§ **GOAL OF THE EXERCISE**
Your answer must consist of every line from the data below that includes the word "with".

[Items from a dataset]

import Summits.Ventures.LatticeQCDFlow.Scaling.ReplicaExchangeBareSampler
import Summits.Ventures.LatticeQCDFlow.Scaling.ReplicaExchangeModeTorpid

/-!
HONEST FRAMING: exact (Metropolis-corrected) sampling algorithms for lattice gauge theory; figures
of merit are autocorrelation/cost numbers at stated couplings and volumes; no continuum-physics
claim.

# ReplicaExchangeBareAcceptance — THE STATIONARY SWAP ACCEPTANCE OF AN ADJACENT PAIR IS A TWO-LEVEL QUANTITY,
# `α_j = Σ_{u,w} min{μ_j(u)μ_{j+1}(w), μ_j(w)μ_{j+1}(u)}`, AND SEPARATED LEVELS KILL IT: FOR EVERY SET `B` OF
# CONFIGURATIONS `α_j ≤ 1 − μ_j(Bᶜ)μ_{j+1}(B) + μ_j(B)μ_{j+1}(Bᶜ)` (lean-2 GEN-19, ours)

Venture-side (OURS).  Cell `lqcd-flow` (pub-lqcd), unit `pub-lqcd-lean-2-g19`, 2026-08-25.  Chapter R.  The stationary
acceptance `ptFinAcc μ j = Σ_x min{π̃(x), π̃(x∘σ_j)}` of `Scaling/ReplicaExchangeFiniteSampler` is the quantity through
which the number of replicas enters the diffusive ceiling of `Scaling/ReplicaExchangeDiffusiveAcceptance` linearly
(`Gap ≤ 3tα/(v·K(K+1)(2K+1))`).  Here it is reduced to the two adjacent level laws and bounded by their SEPARATION on
any test set `B` (for tempering in a coupling: `B` = "action below a threshold"): if level `j` puts mass `≥ 1 − ε`
outside `B` and level `j+1` puts mass `≥ 1 − ε` inside, then `α_j ≤ 1 − (1−ε)² + ε² = 2ε`.  (The cell's
measure-level laws `Scaling/SwapAcceptanceOverlap` — `OVL² ≤ α ≤ OVL` for the exponential family — are the continuum
counterpart; this file is the finite-chain identity for arbitrary positive level laws.)

## What is proved

* §1 `prod_levels_split_two`; **`tensorFun_comp_levelSwap_mul`** —
  `π̃(x∘σ_j)·μ_j(x_j)μ_{j+1}(x_{j+1}) = π̃(x)·μ_j(x_{j+1})μ_{j+1}(x_j)`; `sum_tensorFun_mul_two_fun` — the two-coordinate
  marginal `Σ_x π̃(x)φ(x_i, x_l) = Σ_{u,w} μ_i(u)μ_l(w)φ(u,w)` (`i ≠ l`).
* §2 **`ptFinAcc_eq_twoLevel`** — `α_j = Σ_u Σ_w min{μ_j(u)μ_{j+1}(w), μ_j(w)μ_{j+1}(u)}`;
  **`ptFinAcc_le_separation`** — `α_j ≤ 1 − μ_j(Bᶜ)μ_{j+1}(B) + μ_j(B)μ_{j+1}(Bᶜ)` for every `B : Finset S`;
  `ptFinAcc_le_one`.

NOT CLAIMED: lower bounds on `α_j` (overlap floors are chapter Y's `δ`); how `μ_j(B)` depends on volume and coupling
(`Scaling/DefectSwapAcceptance` does that for PTBC); anything measured.  Literature grade (cell rule): FOLKLORE
(acceptance = expected min of likelihood ratios), NEW TYPING; nothing cited as a fact; no new bib keys.
-/

noncomputable section

open Finset Function
open Literature.Probability.MarkovChains

namespace Summit.Ventures.LatticeQCDFlow.Scaling

variable {S : Type*} [Fintype S] [DecidableEq S] {K : ℕ} {μ : Fin (K + 1) → S → ℝ}

/-! ## §1 The swapped weight and the two-coordinate marginal -/

omit [Fintype S] [DecidableEq S] in
/-- Splitting two factors off a product over the levels. [folklore] -/
theorem prod_levels_split_two (F : Fin (K + 1) → ℝ) {a b : Fin (K + 1)} (hab : a ≠ b) :
    ∏ k, F k = F a * F b * ∏ k ∈ (univ.erase a).erase b, F k := by
  rw [← Finset.mul_prod_erase univ F (mem_univ a),
    ← Finset.mul_prod_erase (univ.erase a) F (Finset.mem_erase.mpr ⟨hab.symm, mem_univ b⟩)]
  ring

omit [Fintype S] [DecidableEq S] in
/-- **The swapped weight:** `π̃(x∘σ_j)·μ_j(x_j)μ_{j+1}(x_{j+1}) = π̃(x)·μ_j(x_{j+1})μ_{j+1}(x_j)` — the other levels'
factors agree. [ours] -/
theorem tensorFun_comp_levelSwap_mul (μ : Fin (K + 1) → S → ℝ) (x : Fin (K + 1) → S) (j : Fin K) :
    tensorFun μ (x ∘ levelSwap j) * (μ j.castSucc (x j.castSucc) * μ j.succ (x j.succ))
      = tensorFun μ x * (μ j.castSucc (x j.succ) * μ j.succ (x j.castSucc)) := by
  have hne : j.castSucc ≠ j.succ := ne_of_lt Fin.castSucc_lt_succ
  have e1 : levelSwap j j.castSucc = j.succ := levelSwap_castSucc j
  have e2 : levelSwap j j.succ = j.castSucc := by unfold levelSwap; exact Equiv.swap_apply_right _ _
  unfold tensorFun
  rw [prod_levels_split_two (fun k => μ k ((x ∘ levelSwap j) k)) hne,
    prod_levels_split_two (fun k => μ k (x k)) hne]
  have hrest : ∏ k ∈ (univ.erase j.castSucc).erase j.succ, μ k ((x ∘ levelSwap j) k)
      = ∏ k ∈ (univ.erase j.castSucc).erase j.succ, μ k (x k) := by
    refine prod_congr rfl fun k hk => ?_
    have h2 : k ≠ j.succ := Finset.ne_of_mem_erase hk
    have h1 : k ≠ j.castSucc := Finset.ne_of_mem_erase (Finset.mem_of_mem_erase hk)
    have e : levelSwap j k = k := by unfold levelSwap; exact Equiv.swap_apply_of_ne_of_ne h1 h2
    simp only [Function.comp_apply, e]
  rw [hrest]
  simp only [Function.comp_apply, e1, e2]
  ring

omit [DecidableEq S] in
/-- **The two-coordinate marginal of the product law:** for `i ≠ l` and any `φ`,
`Σ_x π̃(x)·φ(x_i, x_l) = Σ_u Σ_w μ_i(u)μ_l(w)·φ(u,w)` (all `μ_k` of mass one). [folklore] -/
theorem sum_tensorFun_mul_two_fun [DecidableEq S] (hμ1 : ∀ k, ∑ u, μ k u = 1) {i l : Fin (K + 1)} (hil : i ≠ l)
    (φ : S → S → ℝ) :
    ∑ x : Fin (K + 1) → S, tensorFun μ x * φ (x i) (x l) = ∑ u, ∑ w, μ i u * μ l w * φ u w := by
  have hφ : ∀ x : Fin (K + 1) → S,
      φ (x i) (x l) = ∑ u, ∑ w, (if u = x i then (1 : ℝ) else 0) * (if w = x l then (1 : ℝ) else 0) * φ u w := by
    intro x
    rw [Finset.sum_eq_single (x i) (fun u _ hu => by simp [hu]) (fun h => absurd (mem_univ _) h)]
    rw [Finset.sum_eq_single (x l) (fun w _ hw => by simp [hw]) (fun h => absurd (mem_univ _) h)]
    simp
  simp_rw [hφ, Finset.mul_sum]
  rw [Finset.sum_comm]
  refine sum_congr rfl fun u _ => ?_
  rw [Finset.sum_comm]
  refine sum_congr rfl fun w _ => ?_
  have key := sum_tensorFun_mul_two μ hμ1 hil (fun a => if u = a then (1 : ℝ) else 0) (fun b => if w = b then (1 : ℝ) else 0)
  have e1 : ∑ a, μ i a * (if u = a then (1 : ℝ) else 0) = μ i u := by
    simp_rw [mul_ite, mul_one, mul_zero]; rw [Finset.sum_ite_eq univ u]; simp
  have e2 : ∑ b, μ l b * (if w = b then (1 : ℝ) else 0) = μ l w := by
    simp_rw [mul_ite, mul_one, mul_zero]; rw [Finset.sum_ite_eq univ w]; simp
  rw [e1, e2] at key
  calc ∑ x : Fin (K + 1) → S, tensorFun μ x * ((if u = x i then (1 : ℝ) else 0) * (if w = x l then (1 : ℝ) else 0) * φ u w)
      = (∑ x : Fin (K + 1) → S, tensorFun μ x * ((if u = x i then (1 : ℝ) else 0) * (if w = x l then (1 : ℝ) else 0)))
          * φ u w := by
        rw [Finset.sum_mul]; exact sum_congr rfl fun x _ => by ring
    _ = μ i u * μ l w * φ u w := by rw [key]

/-! ## §2 The acceptance as a two-level quantity, and the separation bound -/

/-- **THE STATIONARY SWAP ACCEPTANCE IS A TWO-LEVEL QUANTITY:**
`α_j = Σ_u Σ_w min{μ_j(u)μ_{j+1}(w), μ_j(w)μ_{j+1}(u)}`. [ours] -/
theorem ptFinAcc_eq_twoLevel (hμ : ∀ k u, 0 < μ k u) (hμ1 : ∀ k, ∑ u, μ k u = 1) (j : Fin K) :
    ptFinAcc μ j = ∑ u, ∑ w, min (μ j.castSucc u * μ j.succ w) (μ j.castSucc w * μ j.succ u) := by
  have hne : j.castSucc ≠ j.succ := ne_of_lt Fin.castSucc_lt_succ
  -- `min{π̃(x), π̃(x∘σ_j)} = π̃(x)·min{1, ρ(x_j, x_{j+1})}`
  have hmin : ∀ x : Fin (K + 1) → S, min (tensorFun μ x) (tensorFun μ (x ∘ levelSwap j))
      = tensorFun μ x * min 1 (μ j.castSucc (x j.succ) * μ j.succ (x j.castSucc)
          / (μ j.castSucc (x j.castSucc) * μ j.succ (x j.succ))) := by
    intro x
    have hpos : 0 < μ j.castSucc (x j.castSucc) * μ j.succ (x j.succ) := mul_pos (hμ _ _) (hμ _ _)
    have hsw : tensorFun μ (x ∘ levelSwap j) = tensorFun μ x * (μ j.castSucc (x j.succ) * μ j.succ (x j.castSucc)
        / (μ j.castSucc (x j.castSucc) * μ j.succ (x j.succ))) := by
      rw [mul_div_assoc', eq_div_iff hpos.ne', tensorFun_comp_levelSwap_mul]
    rw [hsw, (monotone_mul_left_of_nonneg (tensorFun_pos hμ x).le).map_min, mul_one]
  unfold ptFinAcc
  simp_rw [hmin]
  rw [sum_tensorFun_mul_two_fun hμ1 hne (fun u w => min 1 (μ j.castSucc w * μ j.succ u / (μ j.castSucc u * μ j.succ w)))]
  refine sum_congr rfl fun u _ => sum_congr rfl fun w _ => ?_
  have hpos : 0 < μ j.castSucc u * μ j.succ w := mul_pos (hμ _ _) (hμ _ _)
  rw [(monotone_mul_left_of_nonneg hpos.le).map_min, mul_one, mul_div_cancel₀ _ hpos.ne']

/-- **SEPARATED LEVELS KILL THE SWAP:** for every set of configurations `B`,
`α_j ≤ 1 − μ_j(Bᶜ)μ_{j+1}(B) + μ_j(B)μ_{j+1}(Bᶜ)`; if level `j` puts mass `≥ 1−ε` outside `B` and level `j+1` mass
`≥ 1−ε` inside, the stationary acceptance is `≤ 2ε`. [ours] -/
theorem ptFinAcc_le_separation (hμ : ∀ k u, 0 < μ k u) (hμ1 : ∀ k, ∑ u, μ k u = 1) (j : Fin K) (B : Finset S) :
    ptFinAcc μ j ≤ 1 - (∑ u ∈ Bᶜ, μ j.castSucc u) * (∑ w ∈ B, μ j.succ w)
        + (∑ u ∈ B, μ j.castSucc u) * (∑ w ∈ Bᶜ, μ j.succ w) := by
  rw [ptFinAcc_eq_twoLevel hμ hμ1 j]
  set p := μ j.castSucc with hp
  set q := μ j.succ with hq
  -- termwise: keep `p(w)q(u)` when `u ∉ B, w ∈ B`, else `p(u)q(w)`
  have hterm : ∀ u w, min (p u * q w) (p w * q u)
      ≤ p u * q w + (if u ∈ B then (0 : ℝ) else 1) * (if w ∈ B then (1 : ℝ) else 0) * (p w * q u - p u * q w) := by
    intro u w
    by_cases hu : u ∈ B
    · rw [if_pos hu]; simp only [zero_mul, add_zero]; exact min_le_left _ _
    · by_cases hw : w ∈ B
      · rw [if_neg hu, if_pos hw]; simp only [one_mul, add_sub_cancel]; exact min_le_right _ _
      · rw [if_neg hu, if_neg hw]; simp only [mul_zero, zero_mul, add_zero]; exact min_le_left _ _
  have hp1 : ∑ u, p u = 1 := hμ1 _
  have hq1 : ∑ w, q w = 1 := hμ1 _
  have hpB : ∑ u, (if u ∈ B then (0 : ℝ) else 1) * p u = ∑ u ∈ Bᶜ, p u := by
    rw [← Finset.sum_add_sum_compl B]
    rw [Finset.sum_eq_zero (fun u hu => by rw [if_pos hu, zero_mul]), zero_add]
    exact sum_congr rfl fun u hu => by rw [if_neg (Finset.mem_compl.mp hu), one_mul]
  have hqB : ∑ w, (if w ∈ B then (1 : ℝ) else 0) * q w = ∑ w ∈ B, q w := by
    rw [← Finset.sum_add_sum_compl B]
    rw [Finset.sum_eq_zero (s := Bᶜ) (fun w hw => by rw [if_neg (Finset.mem_compl.mp hw), zero_mul]), add_zero]
    exact sum_congr rfl fun w hw => by rw [if_pos hw, one_mul]
  have hpBq : ∑ u, (if u ∈ B then (0 : ℝ) else 1) * q u = ∑ u ∈ Bᶜ, q u := by
    rw [← Finset.sum_add_sum_compl B]
    rw [Finset.sum_eq_zero (fun u hu => by rw [if_pos hu, zero_mul]), zero_add]
    exact sum_congr rfl fun u hu => by rw [if_neg (Finset.mem_compl.mp hu), one_mul]
  have hqBp : ∑ w, (if w ∈ B then (1 : ℝ) else 0) * p w = ∑ w ∈ B, p w := by
    rw [← Finset.sum_add_sum_compl B]
    rw [Finset.sum_eq_zero (s := Bᶜ) (fun w hw => by rw [if_neg (Finset.mem_compl.mp hw), zero_mul]), add_zero]
    exact sum_congr rfl fun w hw => by rw [if_pos hw, one_mul]
  calc ∑ u, ∑ w, min (p u * q w) (p w * q u)
      ≤ ∑ u, ∑ w, (p u * q w
          + (if u ∈ B then (0 : ℝ) else 1) * (if w ∈ B then (1 : ℝ) else 0) * (p w * q u - p u * q w)) :=
        sum_le_sum fun u _ => sum_le_sum fun w _ => hterm u w
    _ = (∑ u, p u) * (∑ w, q w)
        + ((∑ u, (if u ∈ B then (0 : ℝ) else 1) * q u) * (∑ w, (if w ∈ B then (1 : ℝ) else 0) * p w)
          - (∑ u, (if u ∈ B then (0 : ℝ) else 1) * p u) * (∑ w, (if w ∈ B then (1 : ℝ) else 0) * q w)) := by
        rw [Finset.sum_mul_sum, Finset.sum_mul_sum, Finset.sum_mul_sum, ← Finset.sum_sub_distrib,
          ← Finset.sum_add_distrib]
        refine sum_congr rfl fun u _ => ?_
        rw [← Finset.sum_sub_distrib, ← Finset.sum_add_distrib]
        exact sum_congr rfl fun w _ => by ring
    _ = 1 - (∑ u ∈ Bᶜ, p u) * (∑ w ∈ B, q w) + (∑ u ∈ B, p u) * (∑ w ∈ Bᶜ, q w) := by
        rw [hp1, hq1, hpB, hqB, hpBq, hqBp]; ring

/-- The stationary acceptance is at most one. [ours] -/
theorem ptFinAcc_le_one (hμ : ∀ k u, 0 < μ k u) (hμ1 : ∀ k, ∑ u, μ k u = 1) (j : Fin K) : ptFinAcc μ j ≤ 1 := by
  have h := ptFinAcc_le_separation hμ hμ1 j ∅
  simp at h
  linarith [h, hμ1 j.castSucc]

end Summit.Ventures.LatticeQCDFlow.Scaling

end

§ **TASK ANSWER**
  set p := μ j.castSucc with hp
  set q := μ j.succ with hq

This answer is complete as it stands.